**WHAT YOU WILL DO**
All lines from the one containing "the cosine -/" to the end of the entries below should be output exactly as they appear. No other lines should be output.

**EXERCISE DATA**

import Mathlib
import Literature.AlgebraicGeometry.Ramification.InertiaNormalSylow
import Summits.ResolutionOfSingularities.ResolutionOfSingularities.Theorems.WildQuotientsWildQuotientResolutionStubBorelCore
import Summits.ResolutionOfSingularities.ResolutionOfSingularities.Theorems.WildQuotientsWildQuotientResolutionFlagStep
import HarnessLib

/-!
# Point blow-up step of Phase 0 in ARBITRARY embedding dimension (crux `WildQuotients.WildQuotientResolution`)

Crux stmt-ResolutionOfSingularities-15640 (`WildQuotientResolution`), line `Sketch` (card
`p-closure-sylow-separation`), registered stub `stub_phaseZeroHighDim` (= PhaseZeroModel for
`dim X′ ≥ 3`). The surface theorem `PhaseZeroDimTwo.phaseZero_dimLE_two` blows up the finite set
of closed points with non-p-closed inertia and feeds the local package
`PointBlowupStalkData.stub_pointBlowupStalkData` (`ι = π♯_x : 𝒪_{X′,z} → 𝒪_{X♯,x}` injective local,
`𝔪_z 𝒪_{X♯,x} = (ι t)`, the inertia `I_x` acting faithfully on `𝒪_{X′,z}` and residue-trivially on
`𝒪_{X♯,x}`, compatibly) into `BorelCore.stub_borelCore`, whose only dimension-dependent
hypothesis is `dim_κ 𝔪_z/𝔪_z² ≤ 2`. This file is the drop-in replacement of that last step in any
dimension, obtained from the general blow-up step `FlagStep.hasNormalSylow_of_blowupStep` with
`J = 𝔪_z` (so the top piece `𝔪/(J + 𝔪²)` vanishes):

**Theorem** (`hasNormalSylow_of_pointBlowupStep`). With the point blow-up stalk package at `x`
over `z`, the inertia `I_x` is p-closed as soon as its action on the hyperplane
`W̄ = {r ∈ 𝔪_z | ι r ∈ 𝔫_x · ι t} mod 𝔪_z²` of the cotangent space at `z` (the cotangent
directions vanishing at `x` on the exceptional divisor) factors through a finite p-closed group.
For `dim 𝔪_z/𝔪_z² ≤ 2` the hyperplane is a line and the condition is automatic (BorelCore); from
dimension `3` on it is the inductive input of a Phase 0 tower.

[OURS · crux stmt-ResolutionOfSingularities-15640 · helper toward `stub_phaseZeroHighDim`; folklore
local algebra, counted 0; AI-level work, weaker than expert review.]

* `hasNormalSylow_punit` — the trivial group is p-closed.
* `hasNormalSylow_of_pointBlowupStep` — the theorem.
-/

-- single-problem summit: the doubled namespace component `ResolutionOfSingularities` is forced
set_option linter.dupNamespace false

open IsLocalRing Literature.AlgebraicGeometry.Ramification
open Summit.ResolutionOfSingularities.ResolutionOfSingularities.Theorems.WildQuotientResolution.BorelCore
open Summit.ResolutionOfSingularities.ResolutionOfSingularities.Theorems.WildQuotientResolution.FlagStep

namespace Summit.ResolutionOfSingularities.ResolutionOfSingularities.Theorems.WildQuotientResolution.FlagStepPoint

/-- The trivial group has a normal Sylow `p`-subgroup. [folklore] -/
theorem hasNormalSylow_punit {p : ℕ} [Fact p.Prime] : HasNormalSylow p PUnit.{1} :=
  HasNormalSylow.of_not_dvd_card (by
    rw [Nat.card_unique]
    exact fun h => (Fact.out : p.Prime).one_lt.ne' (Nat.dvd_one.mp h))

/-- **Point blow-up step of Phase 0, any embedding dimension** (crux
stmt-ResolutionOfSingularities-15640, toward `stub_phaseZeroHighDim`). Let `(R, 𝔪, κ)` be a
Noetherian local ring and `(S, 𝔫, κ₁)` a local domain, both residue fields of characteristic `p`;
`ι : R → S` an injective local homomorphism with `𝔪 S = ι(t) S` for some `t ∈ 𝔪` (the shape
delivered by `PointBlowupStalkData.stub_pointBlowupStalkData`); `I` a finite group acting on `R`
faithfully by `τ` and on `S` by `τ₁`, compatibly and residue-trivially on `S`. If the action of
`I` on the hyperplane `W̄ = {r ∈ 𝔪 | ι r ∈ 𝔫 · ι t} mod 𝔪²` factors through a finite p-closed
group `A` (`f : I →* A` whose kernel moves each such `r` inside `𝔪²`), then `I` has a normal
Sylow `p`-subgroup. (`FlagStep.hasNormalSylow_of_blowupStep` with `J = 𝔪` and trivial top piece;
`BorelCore.stub_borelCore` is the case `dim 𝔪/𝔪² ≤ 2`, where `W̄` is a line.) [folklore] -/
theorem hasNormalSylow_of_pointBlowupStep (p : ℕ) [Fact p.Prime]
    {R S : Type*} [CommRing R] [IsLocalRing R] [IsNoetherianRing R]
    [CommRing S] [IsLocalRing S] [IsDomain S]
    [CharP (ResidueField R) p] [CharP (ResidueField S) p]
    (ι : R →+* S) [IsLocalHom ι] (hι : Function.Injective ι)
    (t : R) (ht : t ∈ maximalIdeal R)
    (hgen : Ideal.map ι (maximalIdeal R) = Ideal.span {ι t})
    {I : Type*} [Group I] [Finite I] (τ : I →* (R ≃+* R)) (τ₁ : I →* (S ≃+* S))
    (hτ : Function.Injective τ) (hcomp : ∀ (g : I) (r : R), ι (τ g r) = τ₁ g (ι r))
    (hres : ∀ (g : I) (s : S), τ₁ g s - s ∈ maximalIdeal S)
    {A : Type*} [Group A] [Finite A] (hA : HasNormalSylow p A) (f : I →* A)
    (hf : ∀ g, f g = 1 → ∀ r ∈ maximalIdeal R,
      (∃ s ∈ maximalIdeal S, ι r = s * ι t) → τ g r - r ∈ maximalIdeal R ^ 2) :
    HasNormalSylow p I :=
  hasNormalSylow_of_blowupStep p ι hι (maximalIdeal R) t ht hgen τ τ₁ hτ
    (fun g _ hj => ringAut_apply_mem_maximalIdeal (τ g) hj) hcomp hres hA hasNormalSylow_punit
    f hf (1 : I →* PUnit.{1}) fun g _ _ hr =>
      Submodule.mem_sup_left (sub_mem (ringAut_apply_mem_maximalIdeal (τ g) hr) hr)

end Summit.ResolutionOfSingularities.ResolutionOfSingularities.Theorems.WildQuotientResolution.FlagStepPoint
import Mathlib
import HarnessLib

/-!
# Teräväinen 2024, Lemma 5.7: maximizing an exponential sum

Support file (everything PROVED; no definitions, no named facts) towards the named fact
`Literature.NumberTheory.Sieve.teravainen2024_cor_2_1` (J. Teräväinen, *On the Liouville function
at polynomial arguments*, Amer. J. Math. 146 (2024) = arXiv:2010.07924, Corollary 2.1), whose
printed proof is the special case `g_j = λ` of Theorem 2.6 there (§5). Step 4 of that proof
(§5.4, Proposition 5.4, the minor-arc case) rests on the following elementary extremal inequality
for exponential sums, printed as

> **Lemma 5.7** (Maximizing an exponential sum). Let `1 ≤ m ≤ n` be integers, and let
> `w_j ∈ [0,1]` be real numbers for `1 ≤ j ≤ n` with `∑_{1 ≤ j ≤ n} w_j = m`. Then
> `|∑_{1 ≤ j ≤ n} w_j e(j/n)| ≤ |∑_{1 ≤ j ≤ m} e(j/n)|`.

(`e(x) = exp(2πix)`.) This file proves it (`Teravainen2024.lemma_5_7`, with the hypothesis
`1 ≤ m` dropped — the case `m = 0` is trivial), in the slightly more flexible forms actually used
in §5.4: weights indexed by any window `(a, a+n]` of integers
(`Teravainen2024.norm_sum_Ioc_weight_mul_exp_le`) or by `0 ≤ j < n`
(`Teravainen2024.norm_sum_range_weight_mul_exp_le`), with the maximizer written as
`∑_{0 ≤ i < m} e(i/n)` (same modulus as `∑_{1 ≤ j ≤ m} e(j/n)`,
`Teravainen2024.norm_sum_Icc_exp_eq_norm_sum_range`), together with its closed form
`|∑_{0 ≤ i < m} e(i/n)| = sin(πm/n) / sin(π/n)` for `n ≥ 2`
(`Teravainen2024.norm_sum_range_exp_eq`). The printed equality clause ("equality holds iff, after
a cyclic permutation of the indices, `w_i = 1` for `i ≤ m` and `w_i = 0` for `m < i ≤ n`") is not
used in the paper's argument and is not formalized here.

## Proof

The printed proof ("rotate so that the sum is non-negative; the `m` largest values of
`cos(2π(j/n + θ))`, `j ∈ ℤ_n`, are attained on an interval of `ℤ_n` of length `m`; rearrangement
inequality") is followed, with the rearrangement step replaced by the equivalent one-line
"bathtub" exchange argument (`Teravainen2024.sum_mul_le_sum_of_threshold`: if `0 ≤ w ≤ 1`,
`∑ w = #I`, and `c ≥ τ` on `I`, `c ≤ τ` off `I`, then `∑ w c ≤ ∑_I c`), and the "interval of the
`m` largest values" made explicit (`Teravainen2024.exists_topArc`: for the profile
`c(j) = cos(2π(j - t)/n)` the window of the `m` consecutive integers starting at `⌈t - m/2⌉`
dominates every integer none of whose translates by multiples of `n` lies in the window).

## References
* J. Teräväinen, Amer. J. Math. 146 (2024), no. 4, 1115–1167, §5.4, Lemma 5.7 (arXiv:2010.07924,
  p. 15). [Teravainen2024]
-/

noncomputable section

open Finset Complex

namespace Literature.NumberTheory.Sieve

namespace Teravainen2024

/-! ### Two monotonicity facts for the cosine -/

/-- `cos` is even and decreasing on `[0, π]`: `|x| ≤ y ≤ π ⟹ cos y ≤ cos x`. [folklore] -/
theorem cos_le_cos_of_abs_le {x y : ℝ} (hxy : |x| ≤ y) (hy : y ≤ Real.pi) :
    Real.cos y ≤ Real.cos x := by
  rw [← Real.cos_abs x]
  exact Real.cos_le_cos_of_nonneg_of_le_pi (abs_nonneg x) hy hxy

**RESPONSE AREA**
/-! ### Two monotonicity facts for the cosine -/

/-- `cos` is even and decreasing on `[0, π]`: `|x| ≤ y ≤ π ⟹ cos y ≤ cos x`. [folklore] -/
theorem cos_le_cos_of_abs_le {x y : ℝ} (hxy : |x| ≤ y) (hy : y ≤ Real.pi) :
    Real.cos y ≤ Real.cos x := by
  rw [← Real.cos_abs x]
  exact Real.cos_le_cos_of_nonneg_of_le_pi (abs_nonneg x) hy hxy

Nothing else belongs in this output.